Realizing the need for local support, the foundation developed a community task force for the purpose of brainstorming, letter writing, and moral support. Contacts were made with Brown plaintiffs, Monroe Neighborhood Improvement Association, civic and social clubs, local preservation groups, the city economic development office and the mayor's office, the local university, sororities and fraternities, state historical society, and the state legislature.
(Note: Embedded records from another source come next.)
import Literature.NumberTheory.Automorphic.AsaiAtOneOfAsaiHolomorphy
import Literature.NumberTheory.Automorphic.AsaiSignContOfRawPole
import HarnessLib

/-!
# Mok's Asai-pole dichotomy from Grbac–Shahidi's holomorphy clause (2)(a) and the Jacquet–Shalika
# facts AT `s = 1` only (no boundary fact on `Re s = 1`)

Topic `NumberTheory/Automorphic`; namespace `Literature.NumberTheory.Automorphic`.  Proof file
(theorems only: no definition, no named fact, no instance), sequel of `AsaiSignContOfAsaiHolomorphy`
(provefact unit `Mok2014_partialAsaiL_continuation_pole_dichotomy`, 2026-08-16, fifth session — a
second, distinct decomposition of the same closed-modulo proof).

## What is proved, and what changes

`AsaiSignContOfAsaiHolomorphy` derives the named fact
`Mok2014_partialAsaiL_continuation_pole_dichotomy` (Mok, Mem. AMS 1108, §2.5 and Thm. 2.5.4 (a))
from FIVE inputs: Grbac–Shahidi's Thm. 4.3 (1), (2)(a) in `L²_cusp` (`hGS`, the statement wanted as
the named fact `GrbacShahidi2015_partialAsaiL_holomorphy`) and the four `L²` facts `h22`
(`JacquetShalika1981_partialPairL_at_one_of_ne_conj`, Arthur–Clozel (2.2) at `s = 1`), `h22'`
(`JacquetShalika1981_partialPairL_boundary_of_ne_one`, (2.2) on the line `Re s = 1` off `s = 1`,
WITH Shahidi's non-vanishing there), `h23` (`JacquetShalika1981_partialPairL_pole_of_eq_conj`, (2.3))
and `hm1` (`multiplicity_one_gl`).  Here the same fact is derived from FOUR of them, and from LESS of
the first:

* `h22'` — the deepest of the Rankin–Selberg inputs (holomorphy AND non-vanishing of
  `L^S(s, π × σ)` on the whole line `Re s = 1`) — is NOT used;
* of Grbac–Shahidi's theorem only clause (2)(a) is used ("`L(s, σ, r_A)` is entire, except for
  possible simple poles at `s = 0` and `s = 1`": `s (s - 1) L^S(s, Π₀, As^η)` is the restriction of
  an entire function, hypothesis `hGSa` below), never clause (1) (the non-Galois-self-dual case).

So Mok's dichotomy rests on exactly the printed ingredients of Mok, p. 20 / Grbac–Shahidi, p. 206:
the holomorphy of the two Asai `L`-functions, the simple pole of `L^S(s, Π × Π^∨)` at `s = 1`
(Jacquet–Shalika (2.3)), and strong multiplicity one in its Rankin–Selberg form ((2.2) at `s = 1`
with multiplicity one, to pass from "conjugate self-dual at almost every place" to `Π^c = Π̄` in
`L²_cusp`).

## The one new argument: the normalisation `z = 0` from (2)(a) and (2.3)

The only consumer of `h22'` in `AsaiSignContOfAsaiHolomorphy` is the normalisation lemma
`CuspidalAutomorphicRepData.exists_hasSatakeParamAt_iff_L2_of_isConjSelfDualAE`: a conjugate
self-dual cuspidal Borel–Jacquet datum `Π` has `t_{Π,w} = q_w^{z} t_{P,w}` (`P ≤ L²_cusp(μ)`,
pointwise dictionary, Borel–Jacquet 5.7) with `z = 0`.  There `z ≠ 0` (`Re z = 0` by unitarity) was
excluded by reading `L^T(s, P × P̄) = L^T(s - 2z, P × U_c P)` at `s = 1`: pole on the left ((2.3)),
finite limit on the right ((2.2) at `1 - 2z ≠ 1`, `h22'`).  Here instead
(`….exists_hasSatakeParamAt_iff_L2_of_asaiEntire`): off a finite set, `\bar t_{P,w} = q_w^{2z} t_{P,cw}`,
so the Satake family `A₀ = q^{z} t_P` of `Π` and its conjugate `A₀ ∘ c = q^{-z} \bar t_P` have the
Rankin–Selberg product `L^{T_E}(s, A₀ × A₀^c) = L^{T_E}(s, P × P̄)` EXACTLY (the shifts cancel,
`partialPairL_eq_of_shift`), while by Mok's factorisation (`partialPairL_smul_eq_partialAsaiL_mul`,
§2.5) and the shift of Asai factors (`partialAsaiL_eq_of_shift`: both tensor slots carry `q^{z}`)
`L^{T_E}(s, A₀ × A₀^c) = L^T(s, A₀, As⁺) L^T(s, A₀, As⁻) = L^T(s - 2z, P, As⁺) L^T(s - 2z, P, As⁻)`
far to the right, `T ⊇` the ramification of `E/F` and of `Π` (an Asai frame, `exists_isAsaiDatum`;
convergence of the Asai products of `Π` far to the right is the PROVED clause (i),
`exists_multipliable_asaiEulerFactors`).  By (2)(a) for `P` at `T` (both signs) the right side is
`R(s) = G⁺(s - 2z) G⁻(s - 2z) / ((s - 2z)² (s - 2z - 1)²)` with `G^±` entire — a function holomorphic
off `{2z, 2z + 1} ⊂ {Re s = 0} ∪ {Re s = 1}`, in particular on `{1 < Re s}` and, WHEN `z ≠ 0`, at
`s = 1`.  The left side is holomorphic on `{1 < Re s}` (Jacquet–Shalika I, Thm. (5.3), proved in the
tree: `differentiableOn_partialPairL_of_isSatakeFamilyOf`), so the identity persists on `{1 < Re s}`
(identity theorem, `eqOn_one_lt_re_of_eq_on_lt_re`) and `L^{T_E}(s, P × P̄) → R(1)` as `s → 1⁺` —
contradicting the genuine pole of (2.3) (`h23`, `not_tendsto_partialPairL_conj_of_pole`).  Hence
`z = 0`.  (This is Grbac–Shahidi's own route, §2.A p. 190: the normalisation "trivial on
`A_P(F_∞)°`" is where the possible poles `s = 0, 1` of Thm. 4.3 (2)(a) sit; a unitary twist
`|det|^{z}` moves them to `2z, 1 + 2z`.)

## Results

* `CuspidalAutomorphicRepData.exists_hasSatakeParamAt_iff_L2_of_asaiEntire` — the normalisation
  (`z = 0`) from `hGSa` and `h23`;
* `CuspidalAutomorphicRepData.pairL_pole_of_isConjSelfDualAE_of_dict`,
  `CuspidalAutomorphicRepData.hol_half_plane_of_asaiEntire_of_dict` — the two hypotheses `hRS`, `hHol`
  of the accepted `Mok2014_partialAsaiL_continuation_pole_dichotomy_of_holomorphy` at every Asai
  datum, from a normalised dictionary (`hdict`) plus `h22`, `h23`, `hm1`, resp. plus `hGSa` (the
  proofs of `AsaiSignContOfAsaiHolomorphy`, with the dictionary abstracted);
* `Mok2014_partialAsaiL_continuation_pole_dichotomy_of_asaiEntire_of_L2` — **the named fact from
  `hGSa` (Grbac–Shahidi Thm. 4.3 (2)(a) in `L²_cusp`, holomorphy clause only), `h22`, `h23`, `hm1`**;
* `Mok2014_partialAsaiL_continuation_pole_dichotomy_of_asaiHolomorphy_of_L2'` — the same from the
  full requested statement `hGS` (verbatim the hypothesis of
  `Mok2014_partialAsaiL_continuation_pole_dichotomy_of_asaiHolomorphy_of_L2`) and `h22`, `h23`, `hm1`:
  the accepted five-hypothesis theorem with `h22'` deleted.

What this does NOT give: `hGSa` itself (the Langlands–Shahidi method on `U(N, N)`: Grbac–Shahidi
Thm. 2.1, Thm. 4.1 — inside `0 < Re s < 1/2` through Mok's endoscopic classification —, nothing of
which is formalised), nor the three remaining `L²` facts beyond the ranks where the tree proves them
(`h23`: `N ≤ 2`; `hm1`: `N ≤ 1`).

## References

* C. P. Mok, *Endoscopic classification of representations of quasi-split unitary groups*,
  Mem. Amer. Math. Soc. 235 (2015), no. 1108 (arXiv:1206.0882), §2.5: the paragraph before
  Thm. 2.5.4 (p. 20) and Thm. 2.5.4 (a). [Mok2014]
* N. Grbac, F. Shahidi, *Endoscopic transfer for unitary groups and holomorphy of Asai
  `L`-functions*, Pacific J. Math. 276 (2015), 185–211: §2.A p. 190 (normalisation), Thm. 4.3 (2)(a)
  (p. 204) and its proof, pp. 204–206. [GrbacShahidi2015]
* J. Arthur, L. Clozel, *Simple algebras, base change, and the advanced theory of the trace formula*,
  Ann. of Math. Stud. 120 (1989), Ch. 3 §2 (2.1)–(2.3). [ArthurClozelAMS120]
* H. Jacquet, J. A. Shalika, *On Euler products and the classification of automorphic
  representations I*, Amer. J. Math. 103 (1981), Thm. (5.3). [JacquetShalikaAJM1981]
* A. Borel, H. Jacquet, *Automorphic forms and automorphic representations*, Corvallis 1979, 5.7.
  [BorelJacquetCorvallis1979]
-/

noncomputable section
Brown Site Preservation Timeline, 1990-2004
By September of 1990, a task force was in place and the work to convert the vacant schoolhouse into a National Park began. A synopsis of the process follows:
Fall 1990
Letter writing campaign to ask Kansas congressional delegation to direct the National Park Service to conduct a study to determine the suitability and feasibility of using the Monroe School building as a national park. Met with Under Secretary of Interior, Director of National Park Service, and Associate Director for Cultural Resources to update them on local efforts and the need for funding once the study was requested. The Foundation located funds, via the congressional delegation, to have NPS conduct the study.
Spring 1991
NPS study team arrived in Topeka for initial assessment. Foundation submitted a position paper to study team, outlining preference for how the site might develop.
Summer 1991
NPS study team conducted on-site research to complete suitability and feasibility document.
Fall 1991
Foundation requested clarification and assistance from the Kansas State Historical Society on the application process for National Historic Landmark (NHL) designation. Brown Foundation made presentation before the NPS Advisory Board to request NHL designation. Received official notification of NHL designation in November 1991. Held local news conference to provide a forum for the Assistant Secretary of Interior for Fish, Wildlife, and Parks to make the announcement in person. At that time the position was held by the former Governor of Kansas. Met with officials of the Trust for Public Lands to interest them in an option on the property to ensure the owner of a sale.
Spring 1992
The Foundation developed draft legislation to be used as a concept for establishing a national park at the site of Monroe Elementary School. Met with congressional delegation staff and assistant to the Secretary for Fish, Wildlife, and Parks. Foundation convened ceremony to dedicate the Monroe Elementary School as a National Historic Landmark.
Summer 1992
Congressional delegation staff and Foundation prepare legislation to be introduced in the U.S. Senate in July. Senate hearing convened in August. Brown Foundation provides testimony. Senate legislation passes.
Fall 1992
Legislation introduced in the House. Special hearing convened. Brown Foundation provides testimony. Legislation passed in the House. President George Bush signs the Brown v. Board of Education National Historic Site Act of 1992 into law on Oct. 26, 1992.
Spring 1993
NPS appoints a planning team including representation from the Brown Foundation. Planning team begins work on site. Brown Foundation enters into a Cooperative Agreement with the National Park Service for planning and programs.
1994-2004
Planning process continues to determine management, historic interpretation and building usage. Projected opening for the Brown v. Board of Education National Historic Site in late 2003. The old schoolhouse will be used as a visitor's center with interpretive exhibits, special programs and a resource library.